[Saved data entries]
================================

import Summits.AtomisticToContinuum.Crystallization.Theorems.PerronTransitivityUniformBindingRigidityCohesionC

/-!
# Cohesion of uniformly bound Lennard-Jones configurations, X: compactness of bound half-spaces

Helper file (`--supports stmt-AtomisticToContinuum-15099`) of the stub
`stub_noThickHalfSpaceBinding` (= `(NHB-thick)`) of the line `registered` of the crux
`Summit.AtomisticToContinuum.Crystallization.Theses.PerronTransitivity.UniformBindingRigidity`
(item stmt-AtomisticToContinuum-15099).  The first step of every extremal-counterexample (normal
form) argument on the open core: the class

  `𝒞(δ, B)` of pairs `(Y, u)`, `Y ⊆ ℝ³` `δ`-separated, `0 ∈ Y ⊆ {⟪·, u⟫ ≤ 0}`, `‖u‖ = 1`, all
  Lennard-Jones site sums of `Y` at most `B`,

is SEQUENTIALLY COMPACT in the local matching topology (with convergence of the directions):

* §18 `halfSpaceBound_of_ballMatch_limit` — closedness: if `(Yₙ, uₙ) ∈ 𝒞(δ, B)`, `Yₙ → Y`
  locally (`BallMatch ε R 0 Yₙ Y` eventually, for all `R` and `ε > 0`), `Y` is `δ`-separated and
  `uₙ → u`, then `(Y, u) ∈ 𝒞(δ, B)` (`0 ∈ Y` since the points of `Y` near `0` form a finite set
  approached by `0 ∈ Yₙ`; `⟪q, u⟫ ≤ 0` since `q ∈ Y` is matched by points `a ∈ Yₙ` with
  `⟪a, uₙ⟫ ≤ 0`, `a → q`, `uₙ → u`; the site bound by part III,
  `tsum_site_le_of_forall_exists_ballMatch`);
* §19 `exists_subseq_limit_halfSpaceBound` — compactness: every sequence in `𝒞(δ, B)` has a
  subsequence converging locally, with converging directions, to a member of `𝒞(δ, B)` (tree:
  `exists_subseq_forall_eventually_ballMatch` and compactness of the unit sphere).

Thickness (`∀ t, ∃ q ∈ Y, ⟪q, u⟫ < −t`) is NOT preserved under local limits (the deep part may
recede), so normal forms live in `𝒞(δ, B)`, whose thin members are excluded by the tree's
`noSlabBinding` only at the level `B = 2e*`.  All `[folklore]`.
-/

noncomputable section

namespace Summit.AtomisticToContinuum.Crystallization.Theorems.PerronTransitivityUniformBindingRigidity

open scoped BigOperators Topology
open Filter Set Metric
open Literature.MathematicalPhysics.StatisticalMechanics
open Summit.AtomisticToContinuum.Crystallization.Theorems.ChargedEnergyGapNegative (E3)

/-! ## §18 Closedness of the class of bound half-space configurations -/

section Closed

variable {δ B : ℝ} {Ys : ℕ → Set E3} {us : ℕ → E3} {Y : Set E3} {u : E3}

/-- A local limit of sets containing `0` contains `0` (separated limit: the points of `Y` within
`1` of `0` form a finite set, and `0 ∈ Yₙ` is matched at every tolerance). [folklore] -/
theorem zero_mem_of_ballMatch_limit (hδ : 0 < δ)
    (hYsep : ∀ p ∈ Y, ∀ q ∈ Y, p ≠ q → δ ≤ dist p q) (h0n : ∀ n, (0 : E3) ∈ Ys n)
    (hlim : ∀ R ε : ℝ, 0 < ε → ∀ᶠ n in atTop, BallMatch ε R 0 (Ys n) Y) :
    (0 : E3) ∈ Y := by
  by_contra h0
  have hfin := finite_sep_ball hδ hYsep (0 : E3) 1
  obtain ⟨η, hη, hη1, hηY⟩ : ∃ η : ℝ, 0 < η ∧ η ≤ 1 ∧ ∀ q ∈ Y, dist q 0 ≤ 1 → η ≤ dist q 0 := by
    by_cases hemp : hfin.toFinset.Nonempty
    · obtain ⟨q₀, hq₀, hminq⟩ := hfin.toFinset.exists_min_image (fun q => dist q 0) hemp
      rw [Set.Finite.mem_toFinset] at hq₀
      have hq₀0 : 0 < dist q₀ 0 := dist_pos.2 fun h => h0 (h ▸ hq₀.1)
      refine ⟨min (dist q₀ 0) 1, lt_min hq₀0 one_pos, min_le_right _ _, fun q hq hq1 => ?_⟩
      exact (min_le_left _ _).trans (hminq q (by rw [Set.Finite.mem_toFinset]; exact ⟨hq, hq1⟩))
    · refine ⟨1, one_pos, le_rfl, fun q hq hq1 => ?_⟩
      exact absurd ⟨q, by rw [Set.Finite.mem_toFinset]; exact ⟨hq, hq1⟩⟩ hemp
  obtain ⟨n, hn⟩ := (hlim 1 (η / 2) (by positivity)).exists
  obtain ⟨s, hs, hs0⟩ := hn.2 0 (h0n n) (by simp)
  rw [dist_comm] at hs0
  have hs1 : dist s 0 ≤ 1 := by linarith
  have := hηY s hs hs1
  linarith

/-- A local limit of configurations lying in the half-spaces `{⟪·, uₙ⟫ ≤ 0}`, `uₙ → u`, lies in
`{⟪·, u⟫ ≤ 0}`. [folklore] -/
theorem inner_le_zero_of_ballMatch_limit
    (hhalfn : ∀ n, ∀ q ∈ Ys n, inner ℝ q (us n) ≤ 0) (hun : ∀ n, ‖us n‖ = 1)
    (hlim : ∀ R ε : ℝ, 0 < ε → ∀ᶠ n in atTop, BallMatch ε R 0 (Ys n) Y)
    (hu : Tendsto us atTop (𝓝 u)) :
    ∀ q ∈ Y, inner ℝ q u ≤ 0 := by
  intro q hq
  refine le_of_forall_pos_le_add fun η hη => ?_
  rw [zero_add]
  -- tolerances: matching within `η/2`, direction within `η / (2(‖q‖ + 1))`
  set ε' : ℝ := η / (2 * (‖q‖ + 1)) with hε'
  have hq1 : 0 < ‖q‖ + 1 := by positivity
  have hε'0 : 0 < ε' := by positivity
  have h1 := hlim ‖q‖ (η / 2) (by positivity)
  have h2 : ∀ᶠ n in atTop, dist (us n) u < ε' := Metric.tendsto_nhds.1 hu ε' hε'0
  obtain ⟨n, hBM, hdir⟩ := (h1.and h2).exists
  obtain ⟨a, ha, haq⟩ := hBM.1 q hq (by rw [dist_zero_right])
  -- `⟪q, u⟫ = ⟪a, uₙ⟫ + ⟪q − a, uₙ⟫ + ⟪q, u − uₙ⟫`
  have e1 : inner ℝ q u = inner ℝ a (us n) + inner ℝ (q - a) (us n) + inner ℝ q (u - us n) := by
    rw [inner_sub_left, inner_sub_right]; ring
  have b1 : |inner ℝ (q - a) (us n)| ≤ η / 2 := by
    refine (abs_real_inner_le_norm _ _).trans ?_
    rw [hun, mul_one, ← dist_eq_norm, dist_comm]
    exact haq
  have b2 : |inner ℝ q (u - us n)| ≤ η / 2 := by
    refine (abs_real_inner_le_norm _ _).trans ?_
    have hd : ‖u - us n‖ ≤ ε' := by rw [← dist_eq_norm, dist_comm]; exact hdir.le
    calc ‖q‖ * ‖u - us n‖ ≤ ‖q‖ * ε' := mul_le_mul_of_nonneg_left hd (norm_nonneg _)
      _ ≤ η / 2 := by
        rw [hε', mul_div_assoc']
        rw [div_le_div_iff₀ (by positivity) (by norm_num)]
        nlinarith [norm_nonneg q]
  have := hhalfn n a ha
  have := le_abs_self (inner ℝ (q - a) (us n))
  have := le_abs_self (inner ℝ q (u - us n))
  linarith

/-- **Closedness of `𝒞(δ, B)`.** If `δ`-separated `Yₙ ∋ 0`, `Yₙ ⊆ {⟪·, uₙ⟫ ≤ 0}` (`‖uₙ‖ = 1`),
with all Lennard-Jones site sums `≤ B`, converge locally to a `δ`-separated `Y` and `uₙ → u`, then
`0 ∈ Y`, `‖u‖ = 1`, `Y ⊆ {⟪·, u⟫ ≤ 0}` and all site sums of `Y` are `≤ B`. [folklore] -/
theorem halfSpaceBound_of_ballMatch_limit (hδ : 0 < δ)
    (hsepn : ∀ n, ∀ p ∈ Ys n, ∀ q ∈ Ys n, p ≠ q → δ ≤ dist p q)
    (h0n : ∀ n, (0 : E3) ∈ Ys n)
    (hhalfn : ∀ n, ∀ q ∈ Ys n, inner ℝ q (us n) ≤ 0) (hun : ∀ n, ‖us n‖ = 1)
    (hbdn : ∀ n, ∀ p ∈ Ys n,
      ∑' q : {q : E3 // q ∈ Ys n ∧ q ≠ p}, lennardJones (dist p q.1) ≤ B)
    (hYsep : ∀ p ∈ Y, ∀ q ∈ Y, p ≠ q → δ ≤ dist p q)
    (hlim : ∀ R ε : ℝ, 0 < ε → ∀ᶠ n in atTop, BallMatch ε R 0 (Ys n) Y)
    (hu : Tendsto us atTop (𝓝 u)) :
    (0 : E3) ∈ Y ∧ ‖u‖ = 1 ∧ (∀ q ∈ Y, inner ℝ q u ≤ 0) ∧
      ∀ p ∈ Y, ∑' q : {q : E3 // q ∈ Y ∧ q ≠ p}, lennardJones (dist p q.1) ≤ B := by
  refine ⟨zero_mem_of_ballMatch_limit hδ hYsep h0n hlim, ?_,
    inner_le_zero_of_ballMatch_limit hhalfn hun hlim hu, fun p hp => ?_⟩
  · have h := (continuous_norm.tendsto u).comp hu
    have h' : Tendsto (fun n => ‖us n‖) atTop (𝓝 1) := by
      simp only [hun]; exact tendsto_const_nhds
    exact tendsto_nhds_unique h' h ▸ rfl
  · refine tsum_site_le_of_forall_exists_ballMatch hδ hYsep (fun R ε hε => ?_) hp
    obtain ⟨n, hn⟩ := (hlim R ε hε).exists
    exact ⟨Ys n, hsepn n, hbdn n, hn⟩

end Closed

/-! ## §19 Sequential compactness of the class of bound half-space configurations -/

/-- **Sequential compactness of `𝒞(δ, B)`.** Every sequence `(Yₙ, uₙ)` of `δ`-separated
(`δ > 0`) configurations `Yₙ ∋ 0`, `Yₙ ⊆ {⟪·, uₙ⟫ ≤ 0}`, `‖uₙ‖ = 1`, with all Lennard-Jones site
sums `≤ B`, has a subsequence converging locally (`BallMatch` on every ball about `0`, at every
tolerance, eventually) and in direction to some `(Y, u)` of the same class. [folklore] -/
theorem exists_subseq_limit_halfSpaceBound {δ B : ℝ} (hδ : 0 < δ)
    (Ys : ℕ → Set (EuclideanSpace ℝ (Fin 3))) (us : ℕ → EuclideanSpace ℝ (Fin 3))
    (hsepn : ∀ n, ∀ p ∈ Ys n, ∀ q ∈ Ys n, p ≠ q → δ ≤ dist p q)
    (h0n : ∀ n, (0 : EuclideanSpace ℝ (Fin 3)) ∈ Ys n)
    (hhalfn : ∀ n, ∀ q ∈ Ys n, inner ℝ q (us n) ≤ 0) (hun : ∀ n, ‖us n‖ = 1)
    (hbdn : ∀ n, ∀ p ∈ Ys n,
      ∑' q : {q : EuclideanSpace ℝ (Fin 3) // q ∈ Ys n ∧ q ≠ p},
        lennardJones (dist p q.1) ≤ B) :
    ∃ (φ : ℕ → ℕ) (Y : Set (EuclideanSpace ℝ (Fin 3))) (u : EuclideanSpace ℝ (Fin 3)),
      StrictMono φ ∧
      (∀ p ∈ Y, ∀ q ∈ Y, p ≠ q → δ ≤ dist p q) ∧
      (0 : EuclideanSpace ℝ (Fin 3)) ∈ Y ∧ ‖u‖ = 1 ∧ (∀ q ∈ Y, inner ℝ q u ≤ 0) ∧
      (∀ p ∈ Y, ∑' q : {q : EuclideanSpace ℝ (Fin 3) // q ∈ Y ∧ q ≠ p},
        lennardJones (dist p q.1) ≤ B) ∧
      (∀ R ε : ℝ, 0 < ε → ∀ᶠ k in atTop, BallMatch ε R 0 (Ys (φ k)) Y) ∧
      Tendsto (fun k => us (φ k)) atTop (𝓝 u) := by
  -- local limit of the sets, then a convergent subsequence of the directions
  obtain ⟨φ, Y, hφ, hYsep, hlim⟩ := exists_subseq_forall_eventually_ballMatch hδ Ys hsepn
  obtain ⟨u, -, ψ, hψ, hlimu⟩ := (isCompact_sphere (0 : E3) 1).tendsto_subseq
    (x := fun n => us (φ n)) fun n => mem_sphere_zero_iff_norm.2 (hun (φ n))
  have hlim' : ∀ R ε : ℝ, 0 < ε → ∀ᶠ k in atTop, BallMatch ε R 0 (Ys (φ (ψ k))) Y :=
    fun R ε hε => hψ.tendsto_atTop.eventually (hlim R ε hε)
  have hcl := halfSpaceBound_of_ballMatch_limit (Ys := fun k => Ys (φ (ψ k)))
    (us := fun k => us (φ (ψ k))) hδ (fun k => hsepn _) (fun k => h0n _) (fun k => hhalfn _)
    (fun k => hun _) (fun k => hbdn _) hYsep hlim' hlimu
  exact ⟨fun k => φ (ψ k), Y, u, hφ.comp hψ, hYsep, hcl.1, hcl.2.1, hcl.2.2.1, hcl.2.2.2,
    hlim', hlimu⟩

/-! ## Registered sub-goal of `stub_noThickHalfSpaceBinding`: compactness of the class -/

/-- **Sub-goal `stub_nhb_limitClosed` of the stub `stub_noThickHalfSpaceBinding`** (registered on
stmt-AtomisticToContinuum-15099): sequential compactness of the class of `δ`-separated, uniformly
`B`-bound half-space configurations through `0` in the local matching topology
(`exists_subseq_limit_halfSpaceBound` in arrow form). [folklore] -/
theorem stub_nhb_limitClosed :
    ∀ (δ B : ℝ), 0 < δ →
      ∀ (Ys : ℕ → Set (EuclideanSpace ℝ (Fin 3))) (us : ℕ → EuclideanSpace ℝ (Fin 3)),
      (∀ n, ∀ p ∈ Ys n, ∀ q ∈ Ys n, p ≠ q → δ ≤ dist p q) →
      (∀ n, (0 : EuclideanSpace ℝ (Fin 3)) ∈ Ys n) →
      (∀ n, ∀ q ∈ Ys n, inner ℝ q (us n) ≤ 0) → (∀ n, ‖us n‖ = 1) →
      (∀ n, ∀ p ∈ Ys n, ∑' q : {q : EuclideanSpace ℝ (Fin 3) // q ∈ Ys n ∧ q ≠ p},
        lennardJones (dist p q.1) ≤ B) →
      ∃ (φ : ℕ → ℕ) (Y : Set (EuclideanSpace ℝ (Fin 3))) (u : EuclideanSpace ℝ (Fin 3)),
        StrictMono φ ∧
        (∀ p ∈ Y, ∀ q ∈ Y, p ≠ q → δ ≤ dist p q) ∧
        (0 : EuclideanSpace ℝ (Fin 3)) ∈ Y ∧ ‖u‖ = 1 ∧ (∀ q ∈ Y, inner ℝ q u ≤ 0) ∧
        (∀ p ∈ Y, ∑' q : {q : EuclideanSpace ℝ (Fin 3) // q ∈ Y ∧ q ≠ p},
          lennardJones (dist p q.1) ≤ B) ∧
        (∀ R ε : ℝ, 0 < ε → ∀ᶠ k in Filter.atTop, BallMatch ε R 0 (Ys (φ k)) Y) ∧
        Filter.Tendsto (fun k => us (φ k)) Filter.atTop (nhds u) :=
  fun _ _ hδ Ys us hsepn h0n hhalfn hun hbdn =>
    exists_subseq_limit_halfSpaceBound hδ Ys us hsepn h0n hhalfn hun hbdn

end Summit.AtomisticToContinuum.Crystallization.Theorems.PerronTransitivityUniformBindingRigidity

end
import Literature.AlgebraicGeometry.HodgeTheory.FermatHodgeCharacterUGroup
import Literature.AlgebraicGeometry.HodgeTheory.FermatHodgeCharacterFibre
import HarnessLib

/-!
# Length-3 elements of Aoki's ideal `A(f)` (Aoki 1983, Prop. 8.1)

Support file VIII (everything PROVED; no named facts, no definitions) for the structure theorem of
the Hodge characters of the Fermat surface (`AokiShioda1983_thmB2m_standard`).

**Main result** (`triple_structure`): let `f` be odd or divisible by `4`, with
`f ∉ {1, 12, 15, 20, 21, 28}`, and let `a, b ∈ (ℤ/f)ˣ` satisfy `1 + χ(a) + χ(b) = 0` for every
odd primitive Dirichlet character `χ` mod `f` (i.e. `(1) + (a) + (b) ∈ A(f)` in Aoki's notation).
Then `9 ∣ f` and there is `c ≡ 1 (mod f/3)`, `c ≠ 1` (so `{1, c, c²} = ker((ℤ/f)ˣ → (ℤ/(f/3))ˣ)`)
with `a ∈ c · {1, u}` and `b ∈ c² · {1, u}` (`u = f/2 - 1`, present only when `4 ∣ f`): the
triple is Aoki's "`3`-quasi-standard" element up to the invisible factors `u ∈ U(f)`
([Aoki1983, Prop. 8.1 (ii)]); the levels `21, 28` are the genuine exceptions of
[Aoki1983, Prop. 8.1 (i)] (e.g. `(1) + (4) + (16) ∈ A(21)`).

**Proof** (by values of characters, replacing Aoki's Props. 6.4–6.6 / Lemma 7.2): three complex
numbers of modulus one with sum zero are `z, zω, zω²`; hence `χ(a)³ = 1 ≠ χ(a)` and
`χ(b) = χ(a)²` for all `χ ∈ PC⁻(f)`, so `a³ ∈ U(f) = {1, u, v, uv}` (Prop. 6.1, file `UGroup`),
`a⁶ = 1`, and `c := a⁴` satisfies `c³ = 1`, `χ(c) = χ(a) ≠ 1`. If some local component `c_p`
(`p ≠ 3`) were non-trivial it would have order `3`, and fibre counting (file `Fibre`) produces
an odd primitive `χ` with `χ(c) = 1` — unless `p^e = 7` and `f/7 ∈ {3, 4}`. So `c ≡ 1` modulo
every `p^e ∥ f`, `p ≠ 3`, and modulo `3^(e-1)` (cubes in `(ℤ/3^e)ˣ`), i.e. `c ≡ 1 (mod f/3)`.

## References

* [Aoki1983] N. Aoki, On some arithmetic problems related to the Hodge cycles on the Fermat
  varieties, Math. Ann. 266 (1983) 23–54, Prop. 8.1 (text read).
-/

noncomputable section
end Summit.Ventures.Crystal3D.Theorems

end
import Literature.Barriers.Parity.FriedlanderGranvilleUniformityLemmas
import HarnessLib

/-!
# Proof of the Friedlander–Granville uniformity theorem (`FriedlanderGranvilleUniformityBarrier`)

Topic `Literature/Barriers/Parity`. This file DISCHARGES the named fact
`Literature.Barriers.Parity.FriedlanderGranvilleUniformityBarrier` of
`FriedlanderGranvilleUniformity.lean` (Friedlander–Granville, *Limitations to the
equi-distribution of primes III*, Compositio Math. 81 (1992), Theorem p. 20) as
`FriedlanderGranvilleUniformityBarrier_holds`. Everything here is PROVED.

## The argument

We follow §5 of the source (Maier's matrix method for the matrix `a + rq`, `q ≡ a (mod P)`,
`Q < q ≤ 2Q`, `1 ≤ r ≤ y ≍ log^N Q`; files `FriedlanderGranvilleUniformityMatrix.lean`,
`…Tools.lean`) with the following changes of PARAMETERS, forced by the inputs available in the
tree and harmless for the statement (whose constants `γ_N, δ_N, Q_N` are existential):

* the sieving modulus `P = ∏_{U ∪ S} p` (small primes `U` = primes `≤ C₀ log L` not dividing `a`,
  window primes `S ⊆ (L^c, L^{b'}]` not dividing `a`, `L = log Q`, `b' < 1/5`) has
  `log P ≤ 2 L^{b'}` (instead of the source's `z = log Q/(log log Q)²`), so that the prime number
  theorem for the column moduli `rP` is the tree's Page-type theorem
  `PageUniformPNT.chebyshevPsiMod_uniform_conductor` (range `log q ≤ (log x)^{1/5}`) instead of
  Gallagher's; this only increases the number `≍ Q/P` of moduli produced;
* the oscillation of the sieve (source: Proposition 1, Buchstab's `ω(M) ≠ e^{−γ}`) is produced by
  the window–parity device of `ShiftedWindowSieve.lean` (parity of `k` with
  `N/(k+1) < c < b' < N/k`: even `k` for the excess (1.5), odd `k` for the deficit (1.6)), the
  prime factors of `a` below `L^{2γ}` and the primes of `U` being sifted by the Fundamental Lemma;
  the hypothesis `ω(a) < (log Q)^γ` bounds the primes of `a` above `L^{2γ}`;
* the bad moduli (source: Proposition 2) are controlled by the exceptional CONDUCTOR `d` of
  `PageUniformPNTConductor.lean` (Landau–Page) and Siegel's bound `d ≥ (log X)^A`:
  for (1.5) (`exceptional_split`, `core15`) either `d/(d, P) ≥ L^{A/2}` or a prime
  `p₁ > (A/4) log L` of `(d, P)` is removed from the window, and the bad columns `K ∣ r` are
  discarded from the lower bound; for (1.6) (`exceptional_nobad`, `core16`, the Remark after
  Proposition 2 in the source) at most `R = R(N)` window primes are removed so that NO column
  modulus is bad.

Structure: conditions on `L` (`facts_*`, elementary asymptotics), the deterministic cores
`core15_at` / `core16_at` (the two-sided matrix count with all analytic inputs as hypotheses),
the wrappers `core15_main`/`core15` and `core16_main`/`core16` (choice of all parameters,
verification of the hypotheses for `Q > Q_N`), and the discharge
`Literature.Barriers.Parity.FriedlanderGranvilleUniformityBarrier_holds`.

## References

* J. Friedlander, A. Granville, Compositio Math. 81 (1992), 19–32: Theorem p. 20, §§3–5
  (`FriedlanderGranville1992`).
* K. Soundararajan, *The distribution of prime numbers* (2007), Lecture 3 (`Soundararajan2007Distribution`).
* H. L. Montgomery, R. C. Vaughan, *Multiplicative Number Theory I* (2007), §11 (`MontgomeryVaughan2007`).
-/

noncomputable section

================================

» **Your goal**: Print, exactly as written, the first line of the records above and each line after it until the line with "form) argument on the open core: the class", which is printed too.

» **Solution to the problem**:
import Summits.AtomisticToContinuum.Crystallization.Theorems.PerronTransitivityUniformBindingRigidityCohesionC

/-!
# Cohesion of uniformly bound Lennard-Jones configurations, X: compactness of bound half-spaces

Helper file (`--supports stmt-AtomisticToContinuum-15099`) of the stub
`stub_noThickHalfSpaceBinding` (= `(NHB-thick)`) of the line `registered` of the crux
`Summit.AtomisticToContinuum.Crystallization.Theses.PerronTransitivity.UniformBindingRigidity`
(item stmt-AtomisticToContinuum-15099).  The first step of every extremal-counterexample (normal
form) argument on the open core: the class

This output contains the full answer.